Problem: Print, in exact form, the lines below from the one containing "(its one decay" through the one containing "every coarse object", and omit all others.

Data:
/-!
# `BalabanUV.Beta.FP.OneShotEffectiveForm` — road «FP» for binder row D1, row **GAMMA-1** (owner ruling R-FP-25, `HOME/b2b-balaban-beta-d1-p3/GAMMA-DESIGN.md`
# §2∕§7∕§9, LEAVES-FP l.350∕l.362; first refusal gan24-p1∕p3 lineages): **(G1-a) AT FINITE LEVEL ON EVERY TORUS, IN THE ROAD'S OWN CURRENCY** —
# the `λλ`-corner `𝔊 = effForm` of the one shot's bordered inverse (the leg of `FP/KKTSecondVariation.sixLoops_kkt`), evaluated at `U = 1` on the
# typed B5 §D∕§E system of the tree, IS Bałaban's (1.65) operator `Δ_k` (times the weight `n^d = η^{−d}` of the scalar product (1.21)):
# `effForm (Kop n M) (QvOp n M) = n^d • DelK`, `minOp (Kop n M) (QvOp n M) = H_k` (1.103), `flucCov (Kop n M) (QvOp n M) = 𝒞 + G∂R∂ᴴG`,
# and — junction to an2's kernel — the torus-periodised multiplier–multiplier block of the packed resolvent `KInv N` IS that corner
# ([folklore] finite-dimensional algebra over TREE definitions and theorems BY NAME; «not in print; our proof» for the junction line)

HONEST DEPENDENCY (page 1, mandatory): continuum YM on T⁴ ⇐ BetaPertH ∧ nine spine estimates (0/9 proved); BetaPertH ⇐ (D1) ∧ (D4) ∧
CAP+tail; G-an2-4 gates asym, D1 and NE2/3/4.  HONEST FRAMING (cell contract, verbatim): «discharging `BetaPertH` makes Bałaban's UV
stability UNCONDITIONAL — a real constructive-QFT result; it is NOT the continuum limit and NOT the Clay problem.»  THIS MODULE proves NO NEW estimate
(its one decay statement, `effForm_re_decay`, is pv09's certified (1.66)-kernel decay BY NAME), instantiates NO wall binder, defines nothing, cites nothing
as a hypothesis; 0 sorry.  NEVER «G-an2-4 closed»; NOT (CONV-C) for `G_k∕H_k`, NOT hbook,
NOT D1, NOT BetaPertH, NOT continuum, NOT Clay.

ABSOLUTE RULE (cell charter, verbatim): «No internally-minted statement may enter as a cited fact. Every hypothesis is either kernel-proved in this
package or a verbatim quotation of a PUBLISHED theorem with page reference. The manuscript(s) under audit are NOT citable for their own disputed
steps — they are the thing under adjudication; programme-internal (2001/route/tribunal) claims are never citable.»

WHY (GAMMA-DESIGN §2, §9).  In organisation γ the one shot is read off `kkt(H_cov, Q)⁻¹ = [[Γ, 𝓘],[𝓘ᵀ, −𝔊]]` (`CompositionSingular.flucCov ∕ minOp ∕ effForm`) and
every coarse object is to be the EXPLICIT `𝔊`; §9 located that «`𝔊` explicit» = [`effForm` = value form ✓ `SliceSaturation`] + [the (1.65) = (1.66)
identification].  THE LOCATED FACT that makes the torus instance one line of algebra: b05's `Beta.BlockEffectiveAction.Kop n M = ½·curlᴴcurl + ∂(1 − PcT)∂ᴴ`
with `PcT = Δ⁻¹Q′ᴴ(Q′Δ⁻²Q′ᴴ)⁻¹Q′Δ⁻¹` (`B5Value126`, (1.26)∕(1.70)) IS γ's `H_cov(𝟙) = H₀ + EᵀE` with `Π = 1 − PcT` (GAMMA-DESIGN §3: `1 − Π = Δ⁻¹Q′ᵀMid⁻¹Q′Δ⁻¹`),
and Bałaban's `Δ_a = Kop + a•Q*Q` (`B5DeltaA169.DeltaA`, `Q* = QvAdj = n^d•Qᴴ`, `Q = QvOp` real) is the TILT `K = H + QᵀAQ` of
`CompositionSingular.blocks_eq_of_reg` with `A = (a·n^d)•1`; its block propagator `Q K⁻¹ Qᵀ` is `n^{−d}•QGQ*` (`FluctuationProjection.QGQ`, invertible ✓), so
`effForm = (QK⁻¹Qᵀ)⁻¹ − A = n^d•((QGQ*)⁻¹ − a) = n^d•Δ_k` by `BlockEffectiveAction.DelK_eq` — «(1.65) = `(QG₁Q*)⁻¹ − a`».

CONTENT (every `d`, every `n ≥ 1`, every torus `M`, every dummy `a > 0` — all right-hand sides `a`-free by `DelK_indep`∕`Hk_indep`∕`Cov_indep`):
* §1 `QvOp_conjTranspose_eq_transpose` (the averaging matrix is real), `QvAdj_eq_smul_transpose`, `DeltaA_eq_tilt`, `isUnit_tilt_det`, `blockProp_tilt_eq`
  (`= n^{−d}•QGQ*`), `isUnit_blockProp_tilt_det`.
* §2 **`isUnit_kkt_det`** — the one-shot KKT `kkt (Kop n M) (QvOp n M)` IS invertible although `Kop` is singular (`Kop_mulVec_const`): `CompositionSingular.isUnit_kkt_det_of_reg`.
* §3 **`effForm_eq_smul_DelK : effForm (Kop n M) (QvOp n M) = ((n:ℂ)^d) • DelK n hn M a ha`**; `effForm_conjTranspose`, `effForm_posSemidef`;
  **`effForm_form_eq_formDk`**: `Bᴴ·effForm·B = n^d · formDk n M B` — the PRINTED (1.66) form (`B5Hk163Form166.DelK_form_eq_formDk` BY NAME); `effForm_isReal`,
  `effForm_transpose` (real symmetric); **`effForm_re_decay`** — GAMMA-1's LETTERS AT FINITE VOLUME: `|Re 𝔊(s,s′)| ≤ n^d·c₀·e^{−δ₀ρ_M(s₋,s′₋)}` with `c₀, δ₀ > 0`
  depending on `d` ONLY (uniform in the level `n = Lc^k` and in the torus `M`; pv09's `B6Cov2156TorusDelK.re_DelK_decay` BY NAME).
* §4 **`minOp_eq_Hk : minOp (Kop n M) (QvOp n M) = Hk n hn M a ha`** (the minimiser block IS (1.103) `GQ*(QGQ*)⁻¹`); `QvOp_mul_minOp` re-derived.
* §5 `flucCov_eq` (`= G − H_k·Q·G`) and **`flucCov_eq_Cov_add`**: `flucCov (Kop n M) (QvOp n M) = Cov n hn M a ha + G·∂(1−PcT)∂ᴴ·G` — γ's SOFT-slice fluctuation
  covariance `Γ` and b05's SHARP-gauge constrained covariance `𝒞 = 𝒫G` (1.107) differ by the explicit longitudinal piece (located, exact).
* §6 JUNCTION TO an2's KERNEL (dimension `d+1`, leaf-18's `GAN24.TorusJunction.tsum_wΦ_pshift_eq_DelK` BY NAME): **`tsum_wΦ_pshift_eq_effForm`**:
  `∑' t, wΦ (N := N) κ l (z + pshift M t) = 2·((N:ℝ)^(d+5))⁻¹·(((N:ℝ)^(d+1))⁻¹·(effForm (Kop N M) (QvOp N M) (toTor M z, κ) (0, l)).re)` — the `M`-periodised
  multiplier–multiplier block of the packed resolvent `KInv N` (`OneStepResolventKernel`) IS the `λλ`-corner of the road's one-shot bordered inverse on the torus,
  unit `2·N^{−(2D+4)}` (`D = d+1`: `2` = an2's `curvAdj∘curv = 2·∂ᴴ∂`, `N^{−(D+4)}` = block-SUM normalisation, `N^{−D}` = the weight above).
* §7 JUNCTION TO ROAD P4 (gan24-p4's `GAN24.MonotoneTorusEffective` BY NAME): **`effAction_eq_smul_effForm`** — road P4's SHORTED form of the level-`k` curl energy
  (`effAction Lc M k = shortForm …`, no gauge fixing, canonical) IS `2·n^{−d}` times the bordered-inverse corner, `n = Lc^k`; and **`effForm_weighted_mono`** — the weighted
  corner `n^{−d}•effForm (Kop n M) (QvOp n M)` is LOEWNER-MONOTONE in the level (`k ≤ k′`; `MonotoneTorusEffective.DelK_mono`, Federbush + (1.17), no rate).
READING FOR THE ROAD (records, not theorems of this file): with `n = Lc^k` this is «`𝔊` explicit» at every finite level on every torus: `n^d•Δ_k` = the (1.66)
matrix (`B6Cov2156TorusDelK.deltaPol_eq_DelK` ✓) → `deltaZ Lc k` on `ℤ^{d+1}` (`GAN24.DirichletExhaustionDeltaZ`∕`MultiplierDictionary.wΦ_eq_deltaZ` ✓) → `deltaZLim = Δ_∞`
at rate `(Lc⁻²)^k` (`GAN24.EffectiveLaplacianLimit` ✓); the (j, m) family is the semigroup (`FP/CoarseFormSemigroup` ✓) + X1m-mm (`FP/ConvergenceJMMultiplier` ✓,
`FP/PerfectSymbolKMultiplier` ✓); another saturated slice gives the same `effForm` (`FP/SliceSaturation.effForm_eq_of_saturated_slices` ✓).  NOT claimed: anything at
`U ≠ 1` (row IR-5′), any new estimate, the COVARIANT (j, m) KKT object itself (IR-5′ types it; this file is its `U = 1` value).
Provenance: unit b2b-balaban-gan24-p3 gen 20 (prover-b2b-balaban-gan24-p3-g20-0), 2026-08-21, row GAMMA-1 (torus instance).
-/

noncomputable section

Written answer:
(its one decay statement, `effForm_re_decay`, is pv09's certified (1.66)-kernel decay BY NAME), instantiates NO wall binder, defines nothing, cites nothing
as a hypothesis; 0 sorry.  NEVER «G-an2-4 closed»; NOT (CONV-C) for `G_k∕H_k`, NOT hbook,
NOT D1, NOT BetaPertH, NOT continuum, NOT Clay.

ABSOLUTE RULE (cell charter, verbatim): «No internally-minted statement may enter as a cited fact. Every hypothesis is either kernel-proved in this
package or a verbatim quotation of a PUBLISHED theorem with page reference. The manuscript(s) under audit are NOT citable for their own disputed
steps — they are the thing under adjudication; programme-internal (2001/route/tribunal) claims are never citable.»

WHY (GAMMA-DESIGN §2, §9).  In organisation γ the one shot is read off `kkt(H_cov, Q)⁻¹ = [[Γ, 𝓘],[𝓘ᵀ, −𝔊]]` (`CompositionSingular.flucCov ∕ minOp ∕ effForm`) and
every coarse object is to be the EXPLICIT `𝔊`; §9 located that «`𝔊` explicit» = [`effForm` = value form ✓ `SliceSaturation`] + [the (1.65) = (1.66)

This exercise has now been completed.